### What you will do
In the entries that follow, the lines from the one with "independent fair bits per edge = the" through the one with "rw [Fintype.sum_equiv (Equiv.arrowProdEquivProdArrow" are the ones to write out, exactly and with both ends included. Nothing else should appear.

Dataset excerpts:
import Literature.Probability.Percolation.DecisionTreeTying
import HarnessLib

/-!
# Coloured percolation: negative mutual dependence (Gladkov–Pak), and its decision-tree version
# (Gladkov 2024, Theorems 8.5, 8.6; Main Lemma 8.1)

Topic `Literature/Probability/Percolation`. Source: N. Gladkov, *Percolation Inequalities and Decision
Trees*, arXiv:2408.08457v2 (2024) [Gladkov2024], §8, pp. 15–16; the statement of Theorem 8.5 is
N. Gladkov, I. Pak, *Positive dependence for colored percolation*, Phys. Rev. E 109 (2024) L022101,
Theorem 1 (first part) [cited through Gladkov2024, "[GP24a, first part of Theorem 1]"].

THE MODEL (p. 15, verbatim): "`f : E → {a, b, c, d}` is a uniform random coloring of the edges of `G`,
where each edge is colored uniformly and independently. Denote by `E_s`, `s ∈ {a,b,c,d}`, a subset of
edges of the corresponding color. Similarly, for every two distinct colors `s, t`, let `E_{st} := E_s ∪ E_t`.
One can think of `E_{st}` as either a `½`-percolation or a uniformly random subset of edges of `G`."
**Theorem 8.5** ([GP24a, first part of Theorem 1], p. 15, verbatim): "Let `U, V, W` be closed upward graph
properties. Denote by `U_ab, V_ac` and `W_bc` the corresponding properties of `G_ab, G_ac` and `G_bc`,
respectively. Then the events `U_ab, V_ac` and `W_bc` are pairwise independent, but have negative mutual
dependence: `P(U_ab ∩ V_ac ∩ W_bc) ≤ P(U_ab)P(V_ac)P(W_bc)` (21)."  Proof idea (p. 16): "by the choice
of `Ω₁`, we see that `E₃ = E₁ ⊕ E₂` is an edgewise exclusive or of independent `E₁` and `E₂`, just like
`E_bc = E_ab ⊕ E_ac`."  **Theorem 8.6** (p. 16, verbatim; `Ω₁ = {000, 011, 101, 110}` with `μ₁` uniform
on it (`¼` each) and `Ω₂ = {0,1}³` with `μ₂` uniform (`⅛` each) — the printed sentence transposes the two
weights ("`μ₁` … assigning `⅛` … `μ₂` … assigns `¼`"), the printed case analysis (`μ₂({111}) = ⅛`,
`μ₁({110}) = ¼`) fixes them as here): "Let `C₁`, `C` and `C₂` be the configurations built by decision
trees as above. Then `P(C₁ ∈ U×V) = P(C ∈ U×V) = P(C₂ ∈ U×V)` (22) and
`P(C₁ ∈ U×V×W) ≤ P(C ∈ U×V×W) ≤ P(C₂ ∈ U×V×W)` (23)."  The proof (p. 16) is the five-case check of
condition (18) ("up to the coordinate permutation"): `X₂ = ∅, {111}, {111,110}, {111,110,101,100}, Ω₂`
give `μ₁(X₁) = 0, 0, ¼, ½, 1 ≤ μ₂(X₂) = 0, ⅛, ¼, ½, 1`.

WHAT IS HERE (all PROVED; `p = ½` throughout — the XOR structure is a fair-coin phenomenon):
* `Coloured.μxor` (= `μ₁`: weight `¼` on the triples with third bit = XOR of the first two, else `0`),
  `Coloured.μind` (= `μ₂`: weight `⅛`), nonnegativity, total mass one;
* `Coloured.caseCheck` (the printed check, all 27 increasing sections), **`Coloured.resampleLE`**
  (condition (18) for `U×V×W`, up-sets `U, V, W`);
* **`Coloured.thm86`** — (23): `Ex μxor 𝟙_{U×V×W} ≤ P_T(𝟙_{U×V×W}) ≤ Ex μind 𝟙_{U×V×W}` for every valid
  generating tree;  **`Coloured.thm85`** — (21) in the form
  `E_{½⊗½}[𝟙_U(E₁) 𝟙_V(E₂) 𝟙_W(E₁ ⊕ E₂)] ≤ Ex (bern ½) 𝟙_U · Ex (bern ½) 𝟙_V · Ex (bern ½) 𝟙_W` (two
  independent fair bits per edge = the uniform 4-colouring; `E_ab = E₁`, `E_ac = E₂`, `E_bc = E₁ ⊕ E₂`), via
  `Coloured.ex_μxor_eq` (the left side is `Ex μxor 𝟙_{U×V×W}`, a push-forward `pushWeights`) and the
  three-fold Fubini `Richards.ex_prod₃` / two-block `Richards.ex_prod₂` for product weights (the right side
  is `Ex μind 𝟙_{U×V×W}`).
Not here: the pairwise-independence clause (22) (each pair among `E₁, E₂, E₁ ⊕ E₂` is a pair of independent
fair configurations; `Richards.ex_prod₂`), the second part of [GP24a] Thm 1, decreasing events (for
down-sets (21) is REVERSED — inclusion–exclusion from the up-set case and pairwise independence — and
correspondingly (18) fails: `X = {000}` has `μ₁(X) = ¼ > ⅛ = μ₂(X)`; not transcribed).

## References
* N. Gladkov, *Percolation Inequalities and Decision Trees*, arXiv:2408.08457v2 (2024), Thms 8.5, 8.6. [Gladkov2024]
* N. Gladkov, I. Pak, *Positive dependence for colored percolation*, Phys. Rev. E 109 (2024) L022101, Thm 1
  (via [Gladkov2024]).
-/

noncomputable section

open Classical

namespace Literature.Probability.Percolation

namespace DecisionTree

open Finset Function

variable {ι : Type*} [Fintype ι] [DecidableEq ι]

/-! ### A three-fold Fubini for product weights on `{0,1}³` -/

namespace Richards

/-- **Two independent blocks of coordinates**: for product weights `a i x.1 · b i x.2` on `β × γ` and a
product functional, `Ex` factorises: `Ex (a⊗b) (f∘fst · g∘snd) = Ex a f · Ex b g`. [folklore] -/
theorem ex_prod₂ {β γ : Type*} [Fintype β] [Fintype γ] (a : ι → β → ℝ) (b : ι → γ → ℝ)
    (f : (ι → β) → ℝ) (g : (ι → γ) → ℝ) :
    Ex (fun i (x : β × γ) => a i x.1 * b i x.2) (fun C => f (fun i => (C i).1) * g (fun i => (C i).2)) =
      Ex a f * Ex b g := by
  simp only [Ex]
  rw [Fintype.sum_equiv (Equiv.arrowProdEquivProdArrow ι (fun _ => β) (fun _ => γ))
    (fun C : ι → β × γ => (∏ i, a i (C i).1 * b i (C i).2) * (f (fun i => (C i).1) * g (fun i => (C i).2)))
    (fun P : (ι → β) × (ι → γ) => ((∏ i, a i (P.1 i)) * f P.1) * ((∏ i, b i (P.2 i)) * g P.2))
    (fun C => by simp only [Equiv.arrowProdEquivProdArrow_apply, prod_mul_distrib]; ring)]
  simp only [Fintype.sum_prod_type, sum_mul_sum]

/-- **Three independent coordinates**: for product weights `a i x.1 · b i x.2.1 · c i x.2.2` on `{0,1}³`
and a product functional, `Ex` factorises:
`Ex (a⊗b⊗c) (f ∘ proj₁ · g ∘ proj₂ · h ∘ proj₃) = Ex a f · Ex b g · Ex c h`. [folklore] -/
theorem ex_prod₃ (a b c : ι → Bool → ℝ) (f g h : (ι → Bool) → ℝ) :
    Ex (fun i (x : Bool × Bool × Bool) => a i x.1 * b i x.2.1 * c i x.2.2)
        (fun C => f (proj₁ C) * g (proj₂ C) * h (proj₃ C)) =
      Ex a f * Ex b g * Ex c h := by
  have h₁ := ex_prod₂ a (fun i (y : Bool × Bool) => b i y.1 * c i y.2) f
    (fun D => g (fun i => (D i).1) * h (fun i => (D i).2))
  rw [ex_prod₂ b c g h] at h₁
  -- `proj₁ C = fun i => (C i).1` etc. definitionally
  change Ex (fun i (x : Bool × Bool × Bool) => a i x.1 * b i x.2.1 * c i x.2.2)
      (fun C => f (fun i => (C i).1) * g (fun i => (C i).2.1) * h (fun i => (C i).2.2)) = _
  simpa only [mul_assoc] using h₁

end Richards

namespace Coloured

/-! ### The two couplings of Theorem 8.6 -/

/-- Gladkov's `μ₁` of Theorem 8.6: the uniform law on `Ω₁ = {000, 011, 101, 110}` — two independent fair
bits and their XOR ("`E₃ = E₁ ⊕ E₂` … just like `E_bc = E_ab ⊕ E_ac`"). [cite: Gladkov2024, Theorem 8.6 (p. 16)] -/
def μxor (_ : ι) (x : Bool × Bool × Bool) : ℝ := if x.2.2 = (x.1 ^^ x.2.1) then 1 / 4 else 0

/-- Gladkov's `μ₂` of Theorem 8.6: the uniform law on `Ω₂ = {0,1}³` (three independent fair bits).
[cite: Gladkov2024, Theorem 8.6 (p. 16)] -/
def μind (_ : ι) (_ : Bool × Bool × Bool) : ℝ := 1 / 8

omit [Fintype ι] [DecidableEq ι] in
/-- `μxor ≥ 0`. [folklore] -/
theorem μxor_nonneg (i : ι) (x : Bool × Bool × Bool) : 0 ≤ μxor i x := by
  unfold μxor; split_ifs <;> norm_num

omit [Fintype ι] [DecidableEq ι] in
/-- `μind ≥ 0`. [folklore] -/
theorem μind_nonneg (i : ι) (x : Bool × Bool × Bool) : 0 ≤ μind i x := by
  unfold μind; norm_num

omit [Fintype ι] [DecidableEq ι] in
/-- `μxor` has total mass one. [folklore] -/
theorem sum_μxor (i : ι) : ∑ x, μxor i x = 1 := by
  simp only [Fintype.sum_prod_type, Fintype.sum_bool, μxor]
  norm_num

omit [Fintype ι] [DecidableEq ι] in
/-- `μind` has total mass one. [folklore] -/
theorem sum_μind (i : ι) : ∑ x, μind i x = 1 := by
  simp only [Fintype.sum_prod_type, Fintype.sum_bool, μind]
  norm_num

omit [Fintype ι] [DecidableEq ι] in
/-- `μind` is the product of three fair-coin weights `bern ½`. [folklore] -/
theorem μind_eq (i : ι) (x : Bool × Bool × Bool) :
    μind i x = bern (fun _ : ι => (1 / 2 : ℝ)) i x.1 * bern (fun _ : ι => (1 / 2 : ℝ)) i x.2.1 *
      bern (fun _ : ι => (1 / 2 : ℝ)) i x.2.2 := by
  unfold μind bern Richards.bw
  rcases x with ⟨b₁, b₂, b₃⟩
  cases b₁ <;> cases b₂ <;> cases b₃ <;> norm_num

/-! ### The printed five-case check (all 27 increasing sections) and condition (18) -/

omit [Fintype ι] [DecidableEq ι] in
/-- **The check of Theorem 8.6**: for increasing sections `X = X¹×X²×X³` (indicator patterns
`(0,0), (0,1), (1,1)` in each coordinate), `μ₁(X) ≤ μ₂(X)` — "`X₂ = {111}`: `0 < ⅛` … the only case where
the inequality is strict". [cite: Gladkov2024, Theorem 8.6 (proof, p. 16)] -/
theorem caseCheck {u v w : Bool → ℝ}
    (hu : (u false = 0 ∧ u true = 0) ∨ (u false = 0 ∧ u true = 1) ∨ (u false = 1 ∧ u true = 1))
    (hv : (v false = 0 ∧ v true = 0) ∨ (v false = 0 ∧ v true = 1) ∨ (v false = 1 ∧ v true = 1))
    (hw : (w false = 0 ∧ w true = 0) ∨ (w false = 0 ∧ w true = 1) ∨ (w false = 1 ∧ w true = 1)) (i : ι) :
    ∑ x, μxor i x * (u x.1 * v x.2.1 * w x.2.2) ≤ ∑ x, μind i x * (u x.1 * v x.2.1 * w x.2.2) := by
  rcases hu with ⟨hu0, hu1⟩ | ⟨hu0, hu1⟩ | ⟨hu0, hu1⟩ <;>
  rcases hv with ⟨hv0, hv1⟩ | ⟨hv0, hv1⟩ | ⟨hv0, hv1⟩ <;>
  rcases hw with ⟨hw0, hw1⟩ | ⟨hw0, hw1⟩ | ⟨hw0, hw1⟩ <;>
  simp [Fintype.sum_prod_type, μxor, μind, hu0, hu1, hv0, hv1, hw0, hw1] <;>
  norm_num

omit [Fintype ι] in
/-- **Condition (18) of Theorem 8.6**: for up-sets `U, V, W`, `ResampleLE μxor μind 𝟙_{U×V×W}`.
[cite: Gladkov2024, Theorem 8.6 (proof, p. 16)] -/
theorem resampleLE {U V W : Set (ι → Bool)} (hU : IsUpperSet U) (hV : IsUpperSet V) (hW : IsUpperSet W) :
    ResampleLE (μxor : ι → Bool × Bool × Bool → ℝ) μind (ind (Richards.tripleEvent U V W)) := by
  intro C e
  simp_rw [Richards.ind_tripleEvent_update]
  exact caseCheck
    (u := fun b => if update (Richards.proj₁ C) e b ∈ U then 1 else 0)
    (v := fun b => if update (Richards.proj₂ C) e b ∈ V then 1 else 0)
    (w := fun b => if update (Richards.proj₃ C) e b ∈ W then 1 else 0)
    (Richards.pattern_inc hU (Richards.proj₁ C) e) (Richards.pattern_inc hV (Richards.proj₂ C) e)
    (Richards.pattern_inc hW (Richards.proj₃ C) e) e

/-! ### Theorems 8.6 and 8.5 -/

/-- **Theorem 8.6 (decision-tree coloured percolation)**: for up-sets `U, V, W` and every generating tree
`T` valid on all edges (decision `false` = the edge's triple from `μ₁` = XOR-coupled fair bits, `true` =
from `μ₂` = three independent fair bits),
`P(C₁ ∈ U×V×W) ≤ P(C_T ∈ U×V×W) ≤ P(C₂ ∈ U×V×W)` — equation (23). [cite: Gladkov2024, Theorem 8.6 (23)] -/
theorem thm86 {U V W : Set (ι → Bool)} (hU : IsUpperSet U) (hV : IsUpperSet V) (hW : IsUpperSet W)
    {T : GTree ι (Bool × Bool × Bool)} (hT : T.ValidOn univ) (C : ι → Bool × Bool × Bool) :
    Ex μxor (ind (Richards.tripleEvent U V W)) ≤ T.eval μxor μind univ (ind (Richards.tripleEvent U V W)) C ∧
      T.eval μxor μind univ (ind (Richards.tripleEvent U V W)) C ≤ Ex μind (ind (Richards.tripleEvent U V W)) :=
  ⟨GTree.ex_le_eval (resampleLE hU hV hW) μxor_nonneg μind_nonneg hT C,
    GTree.eval_le_ex (resampleLE hU hV hW) μxor_nonneg μind_nonneg hT C⟩

/-- The XOR-coupled expectation is the two-fair-coins ("uniform 4-colouring") expectation of
`F(E₁) G(E₂) H(E₁ ⊕ E₂)`:
`Ex μxor (f∘proj₁ · g∘proj₂ · h∘proj₃) = Ex (bern ½ ⊗ bern ½) ((E₁,E₂) ↦ f E₁ · g E₂ · h (E₁ ⊕ E₂))`, where
`⊕` is the edgewise XOR — "`E_bc = E_ab ⊕ E_ac`". [cite: Gladkov2024, Theorem 8.6 (proof, p. 16)] -/
theorem ex_μxor_eq (f g h : (ι → Bool) → ℝ) :
    Ex (μxor : ι → Bool × Bool × Bool → ℝ)
        (fun C => f (Richards.proj₁ C) * g (Richards.proj₂ C) * h (Richards.proj₃ C)) =
      Ex (fun i (y : Bool × Bool) => bern (fun _ : ι => (1 / 2 : ℝ)) i y.1 * bern (fun _ : ι => (1 / 2 : ℝ)) i y.2)
        (fun D => f (fun i => (D i).1) * g (fun i => (D i).2) * h (fun i => ((D i).1 ^^ (D i).2))) := by
  have hw : (μxor : ι → Bool × Bool × Bool → ℝ) =
      pushWeights (fun (_ : ι) (y : Bool × Bool) => (y.1, y.2, (y.1 ^^ y.2)))
        (fun i (y : Bool × Bool) =>
          bern (fun _ : ι => (1 / 2 : ℝ)) i y.1 * bern (fun _ : ι => (1 / 2 : ℝ)) i y.2) := by
    funext i x
    unfold μxor pushWeights bern Richards.bw
    rcases x with ⟨b₁, b₂, b₃⟩
    simp only [Fintype.sum_prod_type, Fintype.sum_bool, Prod.mk.injEq]
    cases b₁ <;> cases b₂ <;> cases b₃ <;> norm_num
  rw [hw, ex_pushWeights]
  rfl

/-- **Theorem 8.5 (Gladkov–Pak: negative mutual dependence for coloured percolation).**  For up-sets
`U, V, W` of `{0,1}^ι` ("closed upward graph properties") and the uniform 4-colouring encoded by two
independent fair bits per edge (`E_ab = E₁`, `E_ac = E₂`, `E_bc = E₁ ⊕ E₂`, each a fair percolation):
`P(U_ab ∩ V_ac ∩ W_bc) ≤ P(U_ab) P(V_ac) P(W_bc)` — the right side written with the single fair
percolation law `Ex (bern ½)` of each `E_{st}`. [cite: Gladkov2024, Theorem 8.5 (21) and Theorem 8.6] -/
theorem thm85 {U V W : Set (ι → Bool)} (hU : IsUpperSet U) (hV : IsUpperSet V) (hW : IsUpperSet W) :
    Ex (fun i (y : Bool × Bool) => bern (fun _ : ι => (1 / 2 : ℝ)) i y.1 * bern (fun _ : ι => (1 / 2 : ℝ)) i y.2)
        (fun D => ind U (fun i => (D i).1) * ind V (fun i => (D i).2) *
          ind W (fun i => ((D i).1 ^^ (D i).2))) ≤
      Ex (bern fun _ : ι => (1 / 2 : ℝ)) (ind U) * Ex (bern fun _ : ι => (1 / 2 : ℝ)) (ind V) *
        Ex (bern fun _ : ι => (1 / 2 : ℝ)) (ind W) := by
  -- left side = `Ex μxor 𝟙_{U×V×W}` (push-forward), right side = `Ex μind 𝟙_{U×V×W}` (three-fold Fubini)
  have hind : (ind (Richards.tripleEvent U V W) : (ι → Bool × Bool × Bool) → ℝ) =
      fun C => ind U (Richards.proj₁ C) * ind V (Richards.proj₂ C) * ind W (Richards.proj₃ C) := by
    funext C
    unfold ind Richards.tripleEvent
    by_cases h₁ : Richards.proj₁ C ∈ U <;> by_cases h₂ : Richards.proj₂ C ∈ V <;>
      by_cases h₃ : Richards.proj₃ C ∈ W <;> simp [h₁, h₂, h₃]
  have hμ : (μind : ι → Bool × Bool × Bool → ℝ) = fun i x =>
      bern (fun _ : ι => (1 / 2 : ℝ)) i x.1 * bern (fun _ : ι => (1 / 2 : ℝ)) i x.2.1 *
        bern (fun _ : ι => (1 / 2 : ℝ)) i x.2.2 :=
    funext fun i => funext fun x => μind_eq i x
  have key := ex_le_ex (resampleLE hU hV hW) (μxor_nonneg (ι := ι)) μind_nonneg
  rw [hind, ex_μxor_eq, hμ, Richards.ex_prod₃] at key
  exact key

end Coloured

end DecisionTree

end Literature.Probability.Percolation

end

### Result for this task
  independent fair bits per edge = the uniform 4-colouring; `E_ab = E₁`, `E_ac = E₂`, `E_bc = E₁ ⊕ E₂`), via
  `Coloured.ex_μxor_eq` (the left side is `Ex μxor 𝟙_{U×V×W}`, a push-forward `pushWeights`) and the
  three-fold Fubini `Richards.ex_prod₃` / two-block `Richards.ex_prod₂` for product weights (the right side
  is `Ex μind 𝟙_{U×V×W}`).
Not here: the pairwise-independence clause (22) (each pair among `E₁, E₂, E₁ ⊕ E₂` is a pair of independent
fair configurations; `Richards.ex_prod₂`), the second part of [GP24a] Thm 1, decreasing events (for
down-sets (21) is REVERSED — inclusion–exclusion from the up-set case and pairwise independence — and
correspondingly (18) fails: `X = {000}` has `μ₁(X) = ¼ > ⅛ = μ₂(X)`; not transcribed).

## References
* N. Gladkov, *Percolation Inequalities and Decision Trees*, arXiv:2408.08457v2 (2024), Thms 8.5, 8.6. [Gladkov2024]
* N. Gladkov, I. Pak, *Positive dependence for colored percolation*, Phys. Rev. E 109 (2024) L022101, Thm 1
  (via [Gladkov2024]).
-/

noncomputable section

open Classical

namespace Literature.Probability.Percolation

namespace DecisionTree

open Finset Function

variable {ι : Type*} [Fintype ι] [DecidableEq ι]

/-! ### A three-fold Fubini for product weights on `{0,1}³` -/

namespace Richards

/-- **Two independent blocks of coordinates**: for product weights `a i x.1 · b i x.2` on `β × γ` and a
product functional, `Ex` factorises: `Ex (a⊗b) (f∘fst · g∘snd) = Ex a f · Ex b g`. [folklore] -/
theorem ex_prod₂ {β γ : Type*} [Fintype β] [Fintype γ] (a : ι → β → ℝ) (b : ι → γ → ℝ)
    (f : (ι → β) → ℝ) (g : (ι → γ) → ℝ) :
    Ex (fun i (x : β × γ) => a i x.1 * b i x.2) (fun C => f (fun i => (C i).1) * g (fun i => (C i).2)) =
      Ex a f * Ex b g := by
  simp only [Ex]
  rw [Fintype.sum_equiv (Equiv.arrowProdEquivProdArrow ι (fun _ => β) (fun _ => γ))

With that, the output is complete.